Intermittent, low‑dose IGF-1 administration aligned with the nadir of endogenous GH secretion can improve mitochondrial genome stability in older adults without provoking chronic insulin resistance. We're proposing that brief IGF-1 spikes activate the IGF‑1R/PI3K/Akt pathway transiently, which in turn phosphorylates and activates AMPK through LKB1 when cellular ATP dips during the trough of GH secretion. Activated AMPK phosphorylates POLG and TFAM, boosting mitochondrial replication and repair of lesions 5. This repair shift reduces heteroplasmy load and lowers senescence markers p16 and p21, mirroring the acute protective effect observed in vitro 2. Because the IGF-1 signal is short‑lived, downstream mTORC1 activity doesn't sustain the proliferative shift that drives insulin resistance; instead, the concurrent rise in AMPK suppresses S6K1, preserving insulin signaling 3. Sex differences may emerge because estrogen amplifies AMPK activation, predicting a larger benefit in post‑menopausal women receiving estradiol replacement alongside the IGF-1 pulse regimen.

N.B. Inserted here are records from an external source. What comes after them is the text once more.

/-!
# T⁴ programme, spine node NE2 (U1a), sub-row Δ1 «the graded well» — leaf (GW-E), summand (E4), PART 2b: THE SECOND PLANTED PAIRING
# IDENTITY AT AN ARBITRARY SUB-BLOCK SCALE `s`: `Q_s·Qavg_L = Q_{L·s}∘lift + D`, `‖D‖ ≤ 2·s⁻¹·(√((L·s)^d))⁻¹`

NE2 formalisation swarm `b2b-balaban-t4-ne2-formalise-*`, LEAF PROVER 10 (gen 7); INTENT / CLAIM journal `CLAIMS.log` l.26596.  Owner rulings
R49 / R50 (l.25771 / l.26456): the graded-well END of record `GradedWellConsistencyTransfer.towerLimitRate_GW_of_laws` (leaf-06-g8, p246846)
displays the slot `hMc : ‖(Δ_a^{(k+1)})⁻¹·(M_{k+1}·J_k − J_k·M_k)·(Δ_a^{(k)})⁻¹‖ ≤ CM·θ^k` for the GRADED MASS `M_k = QvGWᴴ·QvGW` = summand
**(E4)** «the graded line-mass commutator» (PART 1 = leaf-03-g9's `GradedLineAveragingPairing.sqrt_smul_avgS_JK_apply` p246065, PART 2a =
leaf-01-g11's `GradedLineAveragingBounds` p246734; remainder declared OPEN for any taker, l.26465).  E3's UNIT proof
(`LineAveragingMassCommutator.opNorm_JK_massComm_le`) needs TWO planted pairing identities; PART 1 is the scale-`s` twin of the first, THIS FILE
the scale-`s` twin of the SECOND (`LineAveragingTwoLevelPairing.opNorm_QvOp_mul_Qavg_sub_le`), on the owner's `GradedSubBlocks.avgS` (O16-a)
with the level-`k+1` rows indexed by the level-`k` anchors through the `cpt`-lift (the anchor part of the owner's `GradedWellTwoLevel.rowVLift`):
 * §1 **`liftA n L M s : Anc (fine n M) s ≃ Anc (fine (L·n) M) (L·s)`** (`cpt` / `par`), `liftAV` (× `Fin d`), and the scale-`s` twin of
   `LineAveragingTwoLevel.bpt_glue`: **`site_lift_glue`** `site_{L·s} (lift z) (L·j + r) = cpt (site_s z j) + off r`;
 * §2 **`twoLevel_defect_apply_scale`** (pointwise, exact): `((Q_s·Qavg_L) g)(z,μ) − (Q_{L·s} g)(lift z, μ) = −(L·s)^{−(d+1)}·L⁻¹·Σ_{j,r,σ<L}
   [Σ_{i<σ} g(far end + i) − Σ_{i<σ} g(near end + i)]` by `LineAveragingTwoLevel.two_level_cancellation` at `n := s` VERBATIM (the `L`-strided
   scale-`s` contours from all `L^d` fine offsets cover the refined contour once; a window shift of `≤ L − 1` steps remains); its size
   `norm_twoLevel_defect_apply_scale_le` is `L·(L·s)^{−(d+1)}·(S(z + s e_μ) + S(z))`, `S(w)` = the `ℓ¹`-mass of `g(·,μ)` on the refined sub-block;
 * §3 the DEFECT MATRIX `defectS := avgS_s * Qavg_L − (avgS_{L·s}).submatrix liftAV id` and **`opNorm_defectS_le (hs : s ∣ n) :
   ‖defectS‖ ≤ 2·s⁻¹·(√((L·s)^d))⁻¹`** (Cauchy–Schwarz over the two refined sub-blocks; the tilings `sum_sites_eq` ∘ `sum_tile'`).
 At `s = n` this is `opNorm_QvOp_mul_Qavg_sub_le` read on anchors.  PART 2c (`GradedLineMassCommutatorScale`) ports E3's §2 per scale with a row
 weight; PART 2d (`GradedWellMassCommutator`) sums the layers of `QvGW` into the END `hMc`.

HONEST FRAMING (T4-DAG p. 1).  `U = 1`; finite torus; Bałaban's straight-contour averaging (1.18) at a sub-block scale and King's block averaging /
planting (2.10) as the tree types them; exact lattice identities and Cauchy–Schwarz only; statements, pairings and constants OURS ([folklore]; the
`[cite:]` tags locate printed OBJECTS — Bałaban and King print no such two-level identity); no two-level LAW of the cell is discharged here;
(E4) / `hMc` / the graded-well END OPEN; NE2 (U1a) NOT proved; spine PROVED 0/9 unchanged; NOT [B9] (3.16)/(3.23)–(3.27)/(3.42) as printed; NOT
infinite volume, NOT a mass gap, NOT the Clay problem.  HONEST DEPENDENCY: continuum YM on T⁴ ⇐ BetaPertH ∧ nine spine estimates (0/9 proved);
BetaPertH ⇐ (D1) ∧ (D4) ∧ CAP+tail; G-an2-4 gates asym, D1 and NE2/3/4.  No `sorry`.
-/

noncomputable section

To test this hypothesis we propose a randomized, double‑blind, crossover trial in adults aged 65‑80 with baseline mtDNA heteroplasmy >5 % (measured by duplex sequencing). Participants receive either subcutaneous recombinant IGF-1 (20 µg) or placebo at 02:00 h, when endogenous GH is at its lowest, three times per week for 12 weeks, separated by a 12‑week washout. Primary outcomes are change in mtDNA copy number, heteroplasmy fraction, and POLG/TFAM protein levels in peripheral blood mononuclear cells. Secondary outcomes include fasting insulin, HOMA‑IR, lean body mass (DXA), circulating senescence‑associated secretory phenotype cytokines (IL‑6, TNF‑α), and physical performance (gait speed, hand‑grip strength). We're predicting the IGF-1 pulse arm will show a ≥15 % rise in mtDNA copy number, a ≥20 % drop in heteroplasmy, and improved insulin sensitivity relative to placebo, without increases in fasting glucose or adiposity. Failure to detect these changes would falsify the mechanistic link between timed IGF-1, AMPK‑POL G activation, and mitochondrial genome repair.

If confirmed, this approach can't be seen as contradictory to the longevity benefits of reduced IGF-1 signaling; rather, it shows that strategic, hormonally timed IGF-1 exposure can harness the repair arm of the pathway while avoiding the metabolic costs of chronic elevation. This strategy could be combined with existing AMPK activators (exercise, metformin) to amplify mitochondrial protection and delay the onset of sarcopenia and metabolic disease in aging populations.